* _Assignment_
Reproduce the line that contains "SmallCircuits F n b ⊆" and every line after it through the end of the records, exactly, with nothing added.

(Excerpts from a dataset)
::::

/-- **FSV Def. 1 (Algebraically Natural Proof).** `D` is a `𝒟`-natural proof against `𝒞` (with
respect to the monomial set `M`; distinguishers are polynomials in the `|M|` coefficient variables
`c_m`): `D ∈ 𝒟`, `D ≠ 0`, and `D(coeff_M(f)) = 0` for all `f ∈ 𝒞`. Generalised: print has
`𝒞 ⊆ H(M)`; here `𝒞` is any set of polynomials and `coeffVector M` projects onto the
`M`-coefficients (harmless; the concrete classes below lie in `H(M)`).
[cite: ForbesShpilkaVolk2018, Def. 1] -/
def IsNaturalProof (M : Set (σ →₀ ℕ)) (𝒞 : Set (MvPolynomial σ F)) (𝒟 : Set (MvPolynomial M F))
    (D : MvPolynomial M F) : Prop :=
  D ∈ 𝒟 ∧ D ≠ 0 ∧ ∀ f ∈ 𝒞, eval (coeffVector M f) D = 0

/-- **FSV Def. 3 (Succinct Hitting Set).** `𝒞` is a (`𝒞`-succinct) hitting set for `𝒟`: every
nonzero `D ∈ 𝒟` is nonzero at the coefficient vector of some `f ∈ 𝒞` (generalised as in
`IsNaturalProof`: `𝒞 ⊆ H(M)` not required). [cite: ForbesShpilkaVolk2018, Def. 3] -/
def IsSuccinctHittingSet (M : Set (σ →₀ ℕ)) (𝒞 : Set (MvPolynomial σ F))
    (𝒟 : Set (MvPolynomial M F)) : Prop :=
  ∀ D ∈ 𝒟, D ≠ 0 → ∃ f ∈ 𝒞, eval (coeffVector M f) D ≠ 0

/-- **FSV Thm. 4**: "there is an algebraic `𝒟`-natural proof against `𝒞` iff `𝒞` is not a
`𝒞`-succinct hitting set for `𝒟`" ("follows immediately from the definitions"; GKSS §1.1).
[cite: ForbesShpilkaVolk2018, Thm. 4] -/
theorem exists_isNaturalProof_iff (M : Set (σ →₀ ℕ)) (𝒞 : Set (MvPolynomial σ F))
    (𝒟 : Set (MvPolynomial M F)) :
    (∃ D, IsNaturalProof M 𝒞 𝒟 D) ↔ ¬ IsSuccinctHittingSet M 𝒞 𝒟 := by
  simp only [IsNaturalProof, IsSuccinctHittingSet, not_forall, not_exists, not_and, not_not]
  constructor
  · rintro ⟨D, hD, hD0, hvan⟩
    exact ⟨D, hD, hD0, fun f hf => hvan f hf⟩
  · rintro ⟨D, hD, hD0, hvan⟩
    exact ⟨D, hD, hD0, fun f hf => hvan f hf⟩

/-- Monotonicity: a hitting set for `𝒟` is one for every subclass, and stays one after enlarging
`𝒞`. [folklore] -/
theorem IsSuccinctHittingSet.mono {M : Set (σ →₀ ℕ)} {𝒞 𝒞' : Set (MvPolynomial σ F)}
    {𝒟 𝒟' : Set (MvPolynomial M F)} (h : IsSuccinctHittingSet M 𝒞 𝒟) (h𝒞 : 𝒞 ⊆ 𝒞')
    (h𝒟 : 𝒟' ⊆ 𝒟) : IsSuccinctHittingSet M 𝒞' 𝒟' :=
  fun D hD hD0 => let ⟨f, hf, hne⟩ := h D (h𝒟 hD) hD0; ⟨f, h𝒞 hf, hne⟩

end Framework

/-! ### The concrete classes of Cor. 5 / Question 6 (regime `d = n`) -/

section Classes

variable (F : Type*) [Field F]

/-- The monomial set of FSV's space `𝔽[x₁,…,x_n]^{≤ d}` with `d = n`: exponent vectors of degree
`≤ n` in `n` variables; `N = |M| = binom(2n, n)` coefficient variables.
[cite: ForbesShpilkaVolk2018, §1.2 (the space of total degree ≤ d)] -/
def degLEMonomials (n : ℕ) : Set (Fin n →₀ ℕ) :=
  {m | m.degree ≤ n}

/-- **The "simple" class `𝒞`**: `n`-variate polynomials over `F` of degree `≤ n` and fan-in-two
circuit size `CplxAlg.complexity f ≤ n ^ b` (FSV Cor. 5's "`poly(n,d)`-size circuits of total
degree at most `d`", `d = n`, one exponent `b` at a time). [cite: ForbesShpilkaVolk2018, Cor. 5] -/
def SmallCircuits (n b : ℕ) : Set (MvPolynomial (Fin n) F) :=
  {f | f.totalDegree ≤ n ∧ complexity f ≤ n ^ b}

/-- **The distinguisher class `𝒟`**: polynomials in the `N = binom(2n, n)` coefficient variables of
fan-in-two circuit size and degree at most `N ^ a` ("`poly(N)`-size circuits in `N` variables",
FSV Cor. 5 / Cor. 15 "`poly(N)`-size `poly(N)`-degree"; GKSS: "computable by an algebraic circuit
whose size is polynomial in the number of coefficients"). [cite: ForbesShpilkaVolk2018, Cor. 5 and Question 6] -/
def Distinguishers (n a : ℕ) : Set (MvPolynomial (degLEMonomials n) F) :=
  {D | complexity D ≤ (Nat.choose (2 * n) n) ^ a ∧ D.totalDegree ≤ (Nat.choose (2 * n) n) ^ a}

end Classes

section Hypothesis

/-- **The hypothesis of the barrier — FSV Question 6 answered "yes" (GKSS: "succinct hitting sets
exist for `VP`")**: for every distinguisher exponent `a` there are a succinctness exponent `b` and
`n₀` such that for all `n ≥ n₀` the coefficient vectors of degree-`≤ n` polynomials of circuit size
`≤ n^b` hit every nonzero distinguisher of size and degree `≤ N^a`, `N = binom(2n, n)`
("a `polylog(N)`-succinct hitting set for circuits of `poly(N)`-size"). Stated for an INFINITE
field only (`[Infinite F]`, the sources' "large enough fields"): over `𝔽_q` it is false, the
nonzero `2`-gate distinguisher `c_m^q - c_m` vanishing identically on `𝔽_q^N`. OPEN as printed
over infinite fields (Question 6; Meta-Conj. 8 and Thm. 9 establish succinct hitting sets only for
restricted `𝒟`). [cite: ForbesShpilkaVolk2018, Question 6] -/
def SuccinctHittingSetsForVP (F : Type*) [Field F] [Infinite F] : Prop :=
  ∀ a : ℕ, ∃ b n₀ : ℕ, ∀ n : ℕ, n₀ ≤ n →
    IsSuccinctHittingSet (degLEMonomials n) (SmallCircuits F n b) (Distinguishers F n a)

/-- Monotonicity of the simple class in the size exponent (for `n ≥ 1`): `n^b ≤ n^{b'}` when
`b ≤ b'`. [folklore] -/
theorem smallCircuits_mono (F : Type*) [Field F] {n b b' : ℕ} (h : b ≤ b') (hn : 1 ≤ n) :
    SmallCircuits F n b ⊆ SmallCircuits F n b' :=
  fun _ hf => ⟨hf.1, hf.2.trans (Nat.pow_le_pow_right hn h)⟩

::::

* _Response_
    SmallCircuits F n b ⊆ SmallCircuits F n b' :=
  fun _ hf => ⟨hf.1, hf.2.trans (Nat.pow_le_pow_right hn h)⟩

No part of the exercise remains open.